In the continual search for an effective way to stop lung cancer from spreading, or from developing in the first place, researchers report they may have found a unique approach to tackle the insidious cancer. By using monobodies, the scientists say they have found a new way to block the action of genetic mutations found in nearly one-third of all cancers, including mesothelioma.
Researchers from the University of Illinois at Chicago (UIC) report they are turning to monobodies, synthetic binding proteins, instead of antibodies, when looking at a key target of many cancers – the RAS family of proteins. They report that the NS1 monobody, that they developed, can block the activity of the RAS proteins that control cell division and can drive healthy cells to divide uncontrollably, according to a Nov. 7 press release from the UIC.
“We did not look for a drug or specifically for an inhibitor,” said John O’Bryan, associate professor of pharmacology in the UIC College of Medicine, and a member of the UIC Cancer Center and who holds an appointment at the Jesse Brown VA Medical Center in Chicago. “We used monobody technology, a type of protein-engineering technology, to identify regions of RAS that are critical for its function.”

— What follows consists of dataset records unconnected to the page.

import Summits.Ventures.Crystal3D.Theorems.StickyWulffConstantTextureLiminfTexShadowLevelReachFourFamilyOneLetter
import Summits.Ventures.Crystal3D.Theorems.StickyWulffConstantTextureLiminfTexShadowLevelReachCoSlot
import Summits.Ventures.Crystal3D.Theorems.StickyWulffConstantGenericWallFloorHStarSingle
import Summits.Ventures.Crystal3D.Theorems.StickyWulffConstantGenericWallFloorGrainCredits
import Summits.Ventures.Crystal3D.Theorems.StickyWulffConstantCoaxialWallLawTwinFrames
import HarnessLib

/-!
# The one-letter lamella frame is NOT a frame of its own plate: `hneA` discharged against the NEAR plate (reduced-word rigidity, words `[μ]` and `[μ, e₃]`)
# (lane T, crux `TextureLiminfV5`, stmt-Ventures-23912, registered stub `stub_terraceCensus`; (β) assembly RESUME (d)/(d′) — hypotheses of the born censuses)

HONEST FRAMING. Venture `Summits/Ventures/Crystal3D` (cell `crystal3d-full`), route `route-Ventures-StickyWulffConstant`, helper `--supports` the law-v5
crux `TextureLiminfV5` (stmt-Ventures-23912), lane T, mechanism (β).  Pure frame algebra over lane F's reduced-word rigidity
(`image_fccSlots_ne_wordFrame_of_ne_nil`, …LevelReachCoSlot); census-free, certificate-free; nothing about energies; F-C1 not moved.

THE POINT.  The born censuses / supply census of the plate-adjacent lamella (`born_barlow_endPairs`, `inner_trackable_le_census`, …) take the hypotheses
«the launch dozen `A = M_μ ≫ Fr` is neither of a plate's two dozens `L`, `bM ≫ L`».  Against the plate the lamella sits on (`Fr ∈ {L₁, bM ≫ L₁}`, `μ` a
unit model menu normal crossed by a basal root: `⟪r, μ⟫ ≠ 0`) both are theorems:
* `inner_e₃_eq_third_or_of_crossed` — such a `μ` is oblique to the basal plane: `⟪μ, e₃⟫ = ±1/3` (a unit slot reflected in `μ` has height `∓2⟪r,μ⟫μ₂`
  of modulus `≤ 1`, so `|μ₂| < 1`, and `μ₂ ∈ {±1, ±1/3}` by `modelNormal_apply_two`);
* `basalMirror_eq_reflection_e₃` — lane F's cell mirror is the model mirror `M_{e₃}`;
* `oneLetter_dozen_ne` / `oneLetter_dozen_ne_basalMirror` — `(M_μ ≫ B)`-dozen ≠ `B`-dozen (word `[μ]`) and ≠ `(bM ≫ B)`-dozen (word `[μ, e₃]` over the
  base `bM ≫ B`);
* **`oneLetter_dozens_ne_plate`** — for `Fr` of type `t` over `L₁` (`hFr`): `(M_μ ≫ Fr)`-dozen ≠ `L₁`-dozen and ≠ `(bM ≫ L₁)`-dozen — the `hneA₁/hneA₁'`
  (rising family, vs the bottom plate) and, with `G₂` over `L₂`, the `hneA₂/hneA₂'` of the falling family vs the top plate.
The inequalities against the FAR plate depend on the relating word (assembly data) and are not discharged here.
WHAT THIS IS NOT: any census, any certificate; F-C1 not moved.
-/

noncomputable section

namespace Summit.Ventures.Crystal3D.Theorems

open Summit.Ventures.Crystal3D Finset
open Literature.MathematicalPhysics.StatisticalMechanics (basalMirror)
open Summit.Ventures.Crystal3D.Cruxes.TextureLiminf.TexShadow (E3)
open scoped InnerProductSpace

/-- A unit model menu normal crossed by a BASAL slot is oblique to the basal plane: `⟪μ, e₃⟫ = ±1/3`. -/
theorem inner_e₃_eq_third_or_of_crossed {r μ : E3} (hr : r ∈ basalHexagon) (hμ1 : ‖μ‖ = 1)
    (hμmenu : ∀ w ∈ fccSlots, ⟪w, μ⟫_ℝ = 0 ∨ ⟪w, μ⟫_ℝ = Real.sqrt (2 / 3) ∨ ⟪w, μ⟫_ℝ = -Real.sqrt (2 / 3))
    (hcross : ⟪r, μ⟫_ℝ ≠ 0) :
    ⟪μ, EuclideanSpace.single (2 : Fin 3) (1 : ℝ)⟫_ℝ = 1 / 3 ∨ ⟪μ, EuclideanSpace.single (2 : Fin 3) (1 : ℝ)⟫_ℝ = -1 / 3 := by
  have hrS : r ∈ fccSlots := (mem_filter.1 hr).1
  have hr2 : r 2 = 0 := (mem_filter.1 hr).2
  have hs : 0 < Real.sqrt (2 / 3) := Real.sqrt_pos.2 (by norm_num)
  have hs2 : Real.sqrt (2 / 3) ^ 2 = 2 / 3 := Real.sq_sqrt (by norm_num)
  -- the reflected slot is a unit vector, so its height is at most `1` in modulus
  have hnorm : ‖(ℝ ∙ μ)ᗮ.reflection r‖ = 1 := by rw [LinearIsometryEquiv.norm_map, norm_eq_one_of_mem_fccSlots hrS]
  have hcoord : |((ℝ ∙ μ)ᗮ.reflection r) 2| ≤ 1 := by
    have := abs_sub_apply_le_dist' ((ℝ ∙ μ)ᗮ.reflection r) 0 2
    rw [PiLp.zero_apply, sub_zero, dist_zero_right, hnorm] at this
    exact this
  rw [reflection_unit_apply hμ1, PiLp.sub_apply, PiLp.smul_apply, smul_eq_mul, hr2, zero_sub, abs_neg, abs_mul, abs_mul] at hcoord
  have habs : |⟪r, μ⟫_ℝ| = Real.sqrt (2 / 3) := by
    rcases hμmenu r hrS with h0 | h0 | h0
    · exact absurd h0 hcross
    · rw [h0, abs_of_pos hs]
    · rw [h0, abs_neg, abs_of_pos hs]
  rw [habs, show |(2 : ℝ)| = 2 by norm_num] at hcoord
  have hlt : |μ 2| < 1 := by nlinarith [hcoord, hs2, abs_nonneg (μ 2)]
  have hμ2 := modelNormal_apply_two (mem_modelNormals_of_menu hμ1 hμmenu)
  rw [← apply_two_eq_inner_e₃]
  rcases hμ2 with h | h | h | h
  · rw [h, abs_one] at hlt; exact absurd hlt (lt_irrefl _)
  · rw [h, abs_neg, abs_one] at hlt; exact absurd hlt (lt_irrefl _)
  · exact Or.inl h
  · right; rw [h]; ring

/-- Lane F's basal mirror is the model mirror in the basal plane, `M_{e₃} = (ℝ ∙ e₃)ᗮ.reflection`. -/
theorem basalMirror_eq_reflection_e₃ :
    basalMirror = (ℝ ∙ (EuclideanSpace.single (2 : Fin 3) (1 : ℝ) : E3))ᗮ.reflection := by
  have he : ‖(EuclideanSpace.single (2 : Fin 3) (1 : ℝ) : E3)‖ = 1 := by rw [PiLp.norm_single, norm_one]
  refine LinearIsometryEquiv.ext fun w => ?_
  rw [basalMirror_eq_sub_smul, reflection_unit_apply he, ← apply_two_eq_inner_e₃]

/-- `e₃` is a unit model menu normal. -/
theorem e₃_unit_menu : ‖(EuclideanSpace.single (2 : Fin 3) (1 : ℝ) : E3)‖ = 1 ∧
    ∀ w ∈ fccSlots, ⟪w, (EuclideanSpace.single (2 : Fin 3) (1 : ℝ) : E3)⟫_ℝ = 0 ∨
      ⟪w, (EuclideanSpace.single (2 : Fin 3) (1 : ℝ) : E3)⟫_ℝ = Real.sqrt (2 / 3) ∨
      ⟪w, (EuclideanSpace.single (2 : Fin 3) (1 : ℝ) : E3)⟫_ℝ = -Real.sqrt (2 / 3) := by
  refine ⟨by rw [PiLp.norm_single, norm_one], fun w hw => ?_⟩
  rw [← apply_two_eq_inner_e₃]
  exact slot_apply_two_cases hw

/-- **One letter changes the dozen**: `(M_μ ≫ B)`-dozen ≠ `B`-dozen. -/
theorem oneLetter_dozen_ne (B : E3 ≃ₗᵢ[ℝ] E3) {μ : E3} (hμ1 : ‖μ‖ = 1)
    (hμmenu : ∀ w ∈ fccSlots, ⟪w, μ⟫_ℝ = 0 ∨ ⟪w, μ⟫_ℝ = Real.sqrt (2 / 3) ∨ ⟪w, μ⟫_ℝ = -Real.sqrt (2 / 3)) :
    ((((ℝ ∙ μ)ᗮ.reflection).trans B : E3 ≃ₗᵢ[ℝ] E3) : E3 → E3) '' ↑fccSlots ≠ (B : E3 → E3) '' ↑fccSlots := by
  have h := image_fccSlots_ne_wordFrame_of_ne_nil B (w₀ := [μ]) (fun ν hν => by rw [List.mem_singleton.1 hν]; exact ⟨hμ1, hμmenu⟩)
    (List.isChain_singleton μ) (List.cons_ne_nil μ [])
  rw [wordFrame_cons] at h
  exact fun e => h e.symm

/-- **One letter is not the basal twin**: `(M_μ ≫ B)`-dozen ≠ `(bM ≫ B)`-dozen for `μ` oblique to the basal plane (`⟪μ, e₃⟫ = ±1/3`) — the reduced word
`[μ, e₃]` over the base `bM ≫ B`. -/
theorem oneLetter_dozen_ne_basalMirror (B : E3 ≃ₗᵢ[ℝ] E3) {μ : E3} (hμ1 : ‖μ‖ = 1)
    (hμmenu : ∀ w ∈ fccSlots, ⟪w, μ⟫_ℝ = 0 ∨ ⟪w, μ⟫_ℝ = Real.sqrt (2 / 3) ∨ ⟪w, μ⟫_ℝ = -Real.sqrt (2 / 3))
    (hμe : ⟪μ, EuclideanSpace.single (2 : Fin 3) (1 : ℝ)⟫_ℝ = 1 / 3 ∨ ⟪μ, EuclideanSpace.single (2 : Fin 3) (1 : ℝ)⟫_ℝ = -1 / 3) :
    ((((ℝ ∙ μ)ᗮ.reflection).trans B : E3 ≃ₗᵢ[ℝ] E3) : E3 → E3) '' ↑fccSlots ≠
      ((basalMirror.trans B : E3 ≃ₗᵢ[ℝ] E3) : E3 → E3) '' ↑fccSlots := by
  set e₃ : E3 := EuclideanSpace.single (2 : Fin 3) (1 : ℝ) with he₃
  have hl : ∀ ν ∈ [μ, e₃], ‖ν‖ = 1 ∧ ∀ w ∈ fccSlots, ⟪w, ν⟫_ℝ = 0 ∨ ⟪w, ν⟫_ℝ = Real.sqrt (2 / 3) ∨ ⟪w, ν⟫_ℝ = -Real.sqrt (2 / 3) := by
    intro ν hν
    rcases List.mem_cons.1 hν with rfl | hν
    · exact ⟨hμ1, hμmenu⟩
    · rw [List.mem_singleton.1 hν]; exact e₃_unit_menu
  have hc : List.IsChain (fun ν ν' : E3 => ⟪ν, ν'⟫_ℝ = 1 / 3 ∨ ⟪ν, ν'⟫_ℝ = -1 / 3) [μ, e₃] :=
    List.IsChain.cons_cons hμe (List.isChain_singleton _)
  have h := image_fccSlots_ne_wordFrame_of_ne_nil (basalMirror.trans B) (w₀ := [μ, e₃]) hl hc (List.cons_ne_nil _ _)
  -- `wordFrame (bM ≫ B) [μ, e₃] = M_μ ≫ (M_{e₃} ≫ (bM ≫ B)) = M_μ ≫ B`
  have hw : wordFrame (basalMirror.trans B) [μ, e₃] = ((ℝ ∙ μ)ᗮ.reflection).trans B := by
    rw [wordFrame_cons, wordFrame_cons]
    show ((ℝ ∙ μ)ᗮ.reflection).trans (((ℝ ∙ e₃)ᗮ.reflection).trans (basalMirror.trans B)) = ((ℝ ∙ μ)ᗮ.reflection).trans B
    rw [he₃, ← basalMirror_eq_reflection_e₃, LinearIsometryEquiv.trans_assoc basalMirror basalMirror B,
      basalMirror_eq_reflection_e₃, Submodule.reflection_trans_reflection, LinearIsometryEquiv.refl_trans]
  rw [hw] at h
  exact fun e => h e.symm

/-- **The one-letter lamella frame is not a frame of its own plate.**  `Fr` a frame of type `t` over `L₁` (`Fr = L₁` or `bM ≫ L₁`), `μ` a unit model menu
normal crossed by a basal slot `r`: the dozen of `M_μ ≫ Fr` is neither `L₁`'s nor `(bM ≫ L₁)`'s — the `hneA` hypotheses of the born censuses against the
NEAR plate. -/
theorem oneLetter_dozens_ne_plate (L₁ Fr : E3 ≃ₗᵢ[ℝ] E3) {t : ℤ} (hFr : (t = 1 ∧ Fr = L₁) ∨ (t = -1 ∧ Fr = basalMirror.trans L₁))
    {r μ : E3} (hr : r ∈ basalHexagon) (hμ1 : ‖μ‖ = 1)
    (hμmenu : ∀ w ∈ fccSlots, ⟪w, μ⟫_ℝ = 0 ∨ ⟪w, μ⟫_ℝ = Real.sqrt (2 / 3) ∨ ⟪w, μ⟫_ℝ = -Real.sqrt (2 / 3))
    (hcross : ⟪r, μ⟫_ℝ ≠ 0) :
    ((((ℝ ∙ μ)ᗮ.reflection).trans Fr : E3 ≃ₗᵢ[ℝ] E3) : E3 → E3) '' ↑fccSlots ≠ (L₁ : E3 → E3) '' ↑fccSlots ∧
    ((((ℝ ∙ μ)ᗮ.reflection).trans Fr : E3 ≃ₗᵢ[ℝ] E3) : E3 → E3) '' ↑fccSlots ≠
      ((basalMirror.trans L₁ : E3 ≃ₗᵢ[ℝ] E3) : E3 → E3) '' ↑fccSlots := by
  have hμe := inner_e₃_eq_third_or_of_crossed hr hμ1 hμmenu hcross
  have h1 := oneLetter_dozen_ne Fr hμ1 hμmenu
  have h2 := oneLetter_dozen_ne_basalMirror Fr hμ1 hμmenu hμe
  have hbb : basalMirror.trans (basalMirror.trans L₁) = L₁ := by
    rw [LinearIsometryEquiv.trans_assoc, basalMirror_eq_reflection_e₃, Submodule.reflection_trans_reflection,
      LinearIsometryEquiv.refl_trans]
  rcases hFr with ⟨-, rfl⟩ | ⟨-, rfl⟩
  · exact ⟨h1, h2⟩
  · rw [hbb] at h2
    exact ⟨h2, h1⟩

end Summit.Ventures.Crystal3D.Theorems

end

The RAS body of proteins, which includes K-RAS, H-RAS and N-RAS, are found in close to 90 percent of pancreatic cancers and in high levels in colon cancer, lung cancer and melanoma, according to the researchers. According to some reports, mutations of the KRAS gene (Kirsten rat sarcoma viral oncogene homolog) are found in 20 to 25 percent of lung cancers. These cancers do not respond well to standard treatments and are extremely challenging to treat.
The team developed the NS1 monobody that binds to the RAS protein and acts as an inhibitor of the K-RAS and H-RAS proteins, but not the N-RAS. NS1 works by interfering with the proteins’ ability to form a molecular pair.
“These insights may help guide the development of new therapeutic approaches to treating cancer by interfering with mutant RAS function in cancer cells,” said the researchers.
Pleural mesothelioma, a rare form of cancer caused by exposure to airborne asbestos fibers, is highly aggressive and is resistant to many current treatments. Care often follows the same protocol as lung cancer, leading the mesothelioma community to keep a close eye on this research.
A Stand Up 2 Cancer dream team was funded this year to focus on KRAS-positive lung cancer. The team, led by Jeffrey Engelman, MD, PhD, Director, Thoracic Oncology & Molecular Therapeutics, Massachusetts General Hospital-Cancer Center, is focused on using existing drugs targeting mutated KRAS pathways in combination with other anti-cancer drugs to develop therapies that can kill these lung cancer cells. Visit the StandUp2Cancer website to find out more about the Dream Team.
“Development of effective RAS inhibitors represents a
‘holy grail’ in cancer biology,” O’Bryan said. “We now have a powerful tool we can use to further probe RAS function. While future studies and trials are needed before these findings can be leveraged outside the lab, this study provides new insight into how we can potentially inhibit RAS to slow tumor growth.”
See the Nov. 7 issue of Nature Chemical Biology for the full report of the study conducted by the UIC team.